import Summits.AtomisticToContinuum.Crystallization.Theses.PerronTransitivity
import Summits.AtomisticToContinuum.Crystallization.Theorems.IsometryAtomsMinimisingLawsHaveAtomsWeightedClusterIneq
import Summits.AtomisticToContinuum.Crystallization.Theorems.IsometryAtomsMinimisingLawsHaveAtomsPalmCopositivity
import Summits.AtomisticToContinuum.Crystallization.Theorems.IsometryAtomsMinimisingLawsHaveAtomsRootEnergyLeOfCopositivity
import Summits.AtomisticToContinuum.Crystallization.Theorems.IsometryAtomsMinimisingLawsHaveAtomsAllSitesOfRoot
import HarnessLib

/-!
# THE BRIDGE of line `perron_transfer` (crux `IsometryAtoms.MinimisingLawsHaveAtoms`, stmt-AtomisticToContinuum-15776):
# K* makes minimising point-stationary Lennard-Jones laws almost surely sitewise `2e*`-bound

**Theorem** (`stub_palmEnergyTransitive`, the registered bridge of the line, here PROVED).  Let `P` be a probability
law on rooted configurations of `ℝ³` which is almost surely a rooted `δ`-hard-core counting measure, point-stationary
(Mecke identity) and minimising, `E_P[h] ≤ e* = ⨅_Q e(Q)` (`h = ½ Σ_y V_LJ(‖y‖)`).  If the COPOSITIVE FLOOR K* holds
(`PerronTransitivity.NoFractionalGain`, stmt-AtomisticToContinuum-15098: `2e* Σ cᵢ² ≤ Σ_{i≠j} cᵢcⱼ V_LJ(dist xᵢ xⱼ)`
for every finite configuration and weights `c ≥ 0`), then almost surely EVERY site `p` of the sample `S`
(`μ = count|S`, `0 ∈ S`) is bound by at least `2|e*|`: `Σ'_{q ∈ S, q ≠ p} V_LJ(dist p q) ≤ 2e*`.

**Proof** = composition of the four landed pieces: the weighted cluster inequality (`stub_weightedClusterIneq`,
p172476) fed with K* ⇒ Palm copositivity by the weighted ball-centre mass transport (`stub_palmCopositivity`,
p172647) ⇒ first variation at `w = 1 - s·1{h' > e*}`: `h ≤ e*` a.s. (`stub_rootEnergyLeOfCopositivity`, p172720) ⇒
everything shows at the root (`stub_allSitesOfRoot`, p172481).  This is the law-level twin of the proved finite
statement `FractionalGainGivesTransitivity` (stmt-15101); no periodic structure, intensity or ergodicity is used.
-/

namespace Summit.AtomisticToContinuum.Crystallization.Theorems.IsometryAtomsMinimisingLawsHaveAtoms

/-- **THE BRIDGE `stub_palmEnergyTransitive` (line `perron_transfer`): K* ⇒ minimising point-stationary hard-core
Lennard-Jones laws are a.s. sitewise `2e*`-bound.**  For `δ > 0` and a probability law `P` on configurations of `ℝ³`,
a.s. rooted `δ`-hard-core, point-stationary, with `E_P[rootEnergy V_LJ] ≤ ⨅_Q e(Q)`: `NoFractionalGain` implies that
`P`-a.s. `μ = count|S` with `0 ∈ S`, `S` `δ`-separated, and `Σ'_{q ∈ S, q ≠ p} V_LJ(dist p q) ≤ 2 ⨅_Q e(Q)` for every
`p ∈ S`.  Composition of `stub_weightedClusterIneq`, `stub_palmCopositivity`, `stub_rootEnergyLeOfCopositivity`,
`stub_allSitesOfRoot`. [folklore] -/
theorem stub_palmEnergyTransitive :
    ∀ δ : ℝ, 0 < δ → ∀ P : MeasureTheory.Measure (MeasureTheory.Measure (EuclideanSpace ℝ (Fin 3))), MeasureTheory.IsProbabilityMeasure P → (∀ᵐ μ ∂P, Literature.Probability.Process.IsRootedHardCore δ μ) → Literature.Probability.Process.IsPointStationaryLaw P → (∫ μ, Literature.MathematicalPhysics.StatisticalMechanics.rootEnergy Literature.MathematicalPhysics.StatisticalMechanics.lennardJones μ ∂P) ≤ (⨅ Q : Literature.MathematicalPhysics.StatisticalMechanics.PeriodicConfiguration 3, Q.energyPerParticle Literature.MathematicalPhysics.StatisticalMechanics.lennardJones) → Summit.AtomisticToContinuum.Crystallization.Theses.PerronTransitivity.NoFractionalGain → ∀ᵐ μ ∂P, ∃ S : Set (EuclideanSpace ℝ (Fin 3)), (0 : EuclideanSpace ℝ (Fin 3)) ∈ S ∧ (∀ p ∈ S, ∀ q ∈ S, p ≠ q → δ ≤ dist p q) ∧ μ = (MeasureTheory.Measure.count : MeasureTheory.Measure (EuclideanSpace ℝ (Fin 3))).restrict S ∧ ∀ p ∈ S, ∑' q : {q : EuclideanSpace ℝ (Fin 3) // q ∈ S ∧ q ≠ p}, Literature.MathematicalPhysics.StatisticalMechanics.lennardJones (dist p q.1) ≤ 2 * ⨅ Q : Literature.MathematicalPhysics.StatisticalMechanics.PeriodicConfiguration 3, Q.energyPerParticle Literature.MathematicalPhysics.StatisticalMechanics.lennardJones := by
  intro δ hδ P hP hhc hst hE hK
  exact stub_allSitesOfRoot δ hδ P hhc hst
    (stub_rootEnergyLeOfCopositivity δ hδ P hP hhc hst hE
      (stub_palmCopositivity (stub_weightedClusterIneq hK) δ hδ P hP hhc hst))

end Summit.AtomisticToContinuum.Crystallization.Theorems.IsometryAtomsMinimisingLawsHaveAtoms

----------

* Required action: Set down the whole of the data, exactly as it stands.

* Task result:
import Summits.AtomisticToContinuum.Crystallization.Theses.PerronTransitivity
import Summits.AtomisticToContinuum.Crystallization.Theorems.IsometryAtomsMinimisingLawsHaveAtomsWeightedClusterIneq
import Summits.AtomisticToContinuum.Crystallization.Theorems.IsometryAtomsMinimisingLawsHaveAtomsPalmCopositivity
import Summits.AtomisticToContinuum.Crystallization.Theorems.IsometryAtomsMinimisingLawsHaveAtomsRootEnergyLeOfCopositivity
import Summits.AtomisticToContinuum.Crystallization.Theorems.IsometryAtomsMinimisingLawsHaveAtomsAllSitesOfRoot
import HarnessLib

/-!
# THE BRIDGE of line `perron_transfer` (crux `IsometryAtoms.MinimisingLawsHaveAtoms`, stmt-AtomisticToContinuum-15776):
# K* makes minimising point-stationary Lennard-Jones laws almost surely sitewise `2e*`-bound

**Theorem** (`stub_palmEnergyTransitive`, the registered bridge of the line, here PROVED).  Let `P` be a probability
law on rooted configurations of `ℝ³` which is almost surely a rooted `δ`-hard-core counting measure, point-stationary
(Mecke identity) and minimising, `E_P[h] ≤ e* = ⨅_Q e(Q)` (`h = ½ Σ_y V_LJ(‖y‖)`).  If the COPOSITIVE FLOOR K* holds
(`PerronTransitivity.NoFractionalGain`, stmt-AtomisticToContinuum-15098: `2e* Σ cᵢ² ≤ Σ_{i≠j} cᵢcⱼ V_LJ(dist xᵢ xⱼ)`
for every finite configuration and weights `c ≥ 0`), then almost surely EVERY site `p` of the sample `S`
(`μ = count|S`, `0 ∈ S`) is bound by at least `2|e*|`: `Σ'_{q ∈ S, q ≠ p} V_LJ(dist p q) ≤ 2e*`.

**Proof** = composition of the four landed pieces: the weighted cluster inequality (`stub_weightedClusterIneq`,
p172476) fed with K* ⇒ Palm copositivity by the weighted ball-centre mass transport (`stub_palmCopositivity`,
p172647) ⇒ first variation at `w = 1 - s·1{h' > e*}`: `h ≤ e*` a.s. (`stub_rootEnergyLeOfCopositivity`, p172720) ⇒
everything shows at the root (`stub_allSitesOfRoot`, p172481).  This is the law-level twin of the proved finite
statement `FractionalGainGivesTransitivity` (stmt-15101); no periodic structure, intensity or ergodicity is used.
-/

namespace Summit.AtomisticToContinuum.Crystallization.Theorems.IsometryAtomsMinimisingLawsHaveAtoms

/-- **THE BRIDGE `stub_palmEnergyTransitive` (line `perron_transfer`): K* ⇒ minimising point-stationary hard-core
Lennard-Jones laws are a.s. sitewise `2e*`-bound.**  For `δ > 0` and a probability law `P` on configurations of `ℝ³`,
a.s. rooted `δ`-hard-core, point-stationary, with `E_P[rootEnergy V_LJ] ≤ ⨅_Q e(Q)`: `NoFractionalGain` implies that
`P`-a.s. `μ = count|S` with `0 ∈ S`, `S` `δ`-separated, and `Σ'_{q ∈ S, q ≠ p} V_LJ(dist p q) ≤ 2 ⨅_Q e(Q)` for every
`p ∈ S`.  Composition of `stub_weightedClusterIneq`, `stub_palmCopositivity`, `stub_rootEnergyLeOfCopositivity`,
`stub_allSitesOfRoot`. [folklore] -/
theorem stub_palmEnergyTransitive :
    ∀ δ : ℝ, 0 < δ → ∀ P : MeasureTheory.Measure (MeasureTheory.Measure (EuclideanSpace ℝ (Fin 3))), MeasureTheory.IsProbabilityMeasure P → (∀ᵐ μ ∂P, Literature.Probability.Process.IsRootedHardCore δ μ) → Literature.Probability.Process.IsPointStationaryLaw P → (∫ μ, Literature.MathematicalPhysics.StatisticalMechanics.rootEnergy Literature.MathematicalPhysics.StatisticalMechanics.lennardJones μ ∂P) ≤ (⨅ Q : Literature.MathematicalPhysics.StatisticalMechanics.PeriodicConfiguration 3, Q.energyPerParticle Literature.MathematicalPhysics.StatisticalMechanics.lennardJones) → Summit.AtomisticToContinuum.Crystallization.Theses.PerronTransitivity.NoFractionalGain → ∀ᵐ μ ∂P, ∃ S : Set (EuclideanSpace ℝ (Fin 3)), (0 : EuclideanSpace ℝ (Fin 3)) ∈ S ∧ (∀ p ∈ S, ∀ q ∈ S, p ≠ q → δ ≤ dist p q) ∧ μ = (MeasureTheory.Measure.count : MeasureTheory.Measure (EuclideanSpace ℝ (Fin 3))).restrict S ∧ ∀ p ∈ S, ∑' q : {q : EuclideanSpace ℝ (Fin 3) // q ∈ S ∧ q ≠ p}, Literature.MathematicalPhysics.StatisticalMechanics.lennardJones (dist p q.1) ≤ 2 * ⨅ Q : Literature.MathematicalPhysics.StatisticalMechanics.PeriodicConfiguration 3, Q.energyPerParticle Literature.MathematicalPhysics.StatisticalMechanics.lennardJones := by
  intro δ hδ P hP hhc hst hE hK
  exact stub_allSitesOfRoot δ hδ P hhc hst
    (stub_rootEnergyLeOfCopositivity δ hδ P hP hhc hst hE
      (stub_palmCopositivity (stub_weightedClusterIneq hK) δ hδ P hP hhc hst))

end Summit.AtomisticToContinuum.Crystallization.Theorems.IsometryAtomsMinimisingLawsHaveAtoms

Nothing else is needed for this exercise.